* **What to work on**
Check each line of the data for the string "namespace". Report how many have it, and give nothing else.

* **Excerpted records**
[Start of section]

import Literature.Computability.Complexity.RandomizingPolynomialsCanon
import HarnessLib

/-!
# Randomizing polynomials II′: the Ishai–Kushilevitz canonical form for GENERAL unit-lower-Hessenberg matrices

File II of the series (`RandomizingPolynomialsCanon.lean`) puts the PATH matrix `L(x, ρ)` of an iterated product in
canonical form by explicit eliminators (`pathMat_eq`).  The matrix `L(x)` of a general (affine parity) branching
program is an arbitrary UNIT-LOWER-HESSENBERG matrix over `F₂` — `1` on the subdiagonal, `0` below it, anything on and
above the diagonal [Ishai–Kushilevitz 2002, §3] — and the same canonical form holds for all of them: there are an
upper unitriangular `A` (`IsUnitri`) and a last-column matrix `B` (`IsLastCol`) with `A · L · B = C_{det L}`
(`exists_canon_of_hessenberg`), equivalently `L = A′ · C_{det L} · B` (`exists_eq_canon_conj`).  This is the linear
algebra behind the perfect degree-3 randomizing polynomials of ARBITRARY mod-2 branching programs
[Applebaum–Ishai–Kushilevitz 2006, §4.2], used by Dvir–Gutfreund–Rothblum–Vadhan (ICS 2011, Thm. 4.5) for general
log-space samplers.

Proof (no induction): `U := [e₀ | columns 0 … d-1 of L]` is upper unitriangular, so `A := U⁻¹` is (`IsUnitri.inv`)
and `A · L = [unit subdiagonal | c]`; the last-column matrix with entries `c (l+1)` clears rows `1 … d` of `c`
(it is an involution), leaving `C_{c 0}`; finally `c 0 = det C_{c 0} = det (A L B) = det L` (`det_canon`,
`IsUnitri.det_eq_one`).

Then the three properties of the randomization for a general Hessenberg `L` follow exactly as in file II:
`eq_of_proj_hess_eq` (injectivity), `det_eq_of_proj_eq` (decodability), `exists_proj_hess_eq` (range) — the inputs of
the valuation-level perfectness of the degree-3 block of an arbitrary affine parity branching program.

Also here: `IsUnitri.det_eq_one`, `IsUnitri.inv` (inverse of an upper unitriangular matrix is upper unitriangular,
from Mathlib's `Matrix.blockTriangular_inv_of_blockTriangular`), `det_canon`.  Not here: the polynomial / entropy level.

## References

* Y. Ishai, E. Kushilevitz, *Perfect constant-round secure computation via perfect randomizing polynomials*,
  ICALP 2002, §3 (Lemma on the canonical form of `L(x)`).
* B. Applebaum, Y. Ishai, E. Kushilevitz, *Cryptography in NC⁰*, SIAM J. Comput. 36 (2006), §4.2 (Fact 4.6).
* Z. Dvir, D. Gutfreund, G. N. Rothblum, S. Vadhan, *On approximating the entropy of polynomial mappings*,
  ICS 2011 / ECCC TR10-160, Thm. 4.5.
-/

namespace Literature.Computability.Complexity

namespace RandPoly

open Matrix Finset

variable {d : ℕ}

/-! ### Unitriangular matrices: determinant and inverse -/

/-- An upper unitriangular matrix has determinant `1` (product of the diagonal). [folklore] -/
theorem IsUnitri.det_eq_one {A : Mat d} (hA : IsUnitri A) : A.det = 1 := by
  rw [Matrix.det_of_upperTriangular (fun i j hij => hA.2 i j hij)]
  exact Finset.prod_eq_one fun i _ => hA.1 i

/-- **The inverse of an upper unitriangular matrix is upper unitriangular** (block-triangularity of the inverse,
plus `(A⁻¹ A)ᵢᵢ = A⁻¹ᵢᵢ · Aᵢᵢ`). [folklore] -/
theorem IsUnitri.inv {A : Mat d} (hA : IsUnitri A) : IsUnitri A⁻¹ := by
  have hdet : IsUnit A.det := by rw [hA.det_eq_one]; exact isUnit_one
  haveI : Invertible A := Matrix.invertibleOfIsUnitDet A hdet
  have hbt : A.BlockTriangular id := fun i j hij => hA.2 i j hij
  have hinv : A⁻¹.BlockTriangular id := Matrix.blockTriangular_inv_of_blockTriangular hbt
  refine ⟨fun i => ?_, fun i j hij => hinv hij⟩
  have h := congrFun (congrFun (Matrix.nonsing_inv_mul A hdet) i) i
  rw [Matrix.mul_apply, Matrix.one_apply_eq, Finset.sum_eq_single i] at h
  · rwa [hA.1 i, mul_one] at h
  · intro k _ hk
    rcases lt_or_gt_of_ne hk with hlt | hlt
    · rw [hinv hlt, zero_mul]
    · rw [hA.2 k i hlt, mul_zero]
  · simp

/-! ### The canonical form -/

/-- `det C_δ = δ`: Laplace expansion along row `0`, whose only entry is the corner `δ`; the minor is the identity
(over `F₂` the sign `(-1)^d` is `1`). [cite: IshaiKushilevitz2002, §3] -/
theorem det_canon (δ : ZMod 2) : (canon δ : Mat d).det = δ := by
  rw [Matrix.det_succ_row_zero, Finset.sum_eq_single (Fin.last d)]
  · have hminor : (canon δ : Mat d).submatrix Fin.succ (Fin.last d).succAbove = 1 := by
      ext i k
      rw [Matrix.submatrix_apply, Fin.succAbove_last, canon_apply, Matrix.one_apply]
      have h1 : ¬ (Fin.succ i = 0 ∧ Fin.castSucc k = Fin.last d) := fun h => Fin.succ_ne_zero i h.1
      rw [if_neg h1, add_zero]
      by_cases hik : i = k
      · subst hik; simp
      · rw [if_neg hik, if_neg]
        intro h; apply hik; exact Fin.ext (by simpa using h)
    rw [hminor, Matrix.det_one, mul_one, canon_apply]
    have hz : ¬ ((0 : Fin (d + 1)).val = (Fin.last d).val + 1) := by simp
    rw [if_neg hz, zero_add, if_pos ⟨rfl, rfl⟩]
    have hneg : ((-1 : ZMod 2) ^ (Fin.last d : ℕ)) = 1 := by
      have : (-1 : ZMod 2) = 1 := by decide
      rw [this, one_pow]
    rw [hneg, one_mul]
  · intro j _ hj
    rw [canon_apply]
    have hz : ¬ ((0 : Fin (d + 1)).val = j.val + 1) := by simp
    have hc : ¬ ((0 : Fin (d + 1)) = 0 ∧ j = Fin.last d) := fun h => hj h.2
    rw [if_neg hz, if_neg hc, add_zero, mul_zero, zero_mul]
  · simp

[End of section]

* **Solution for this exercise**
2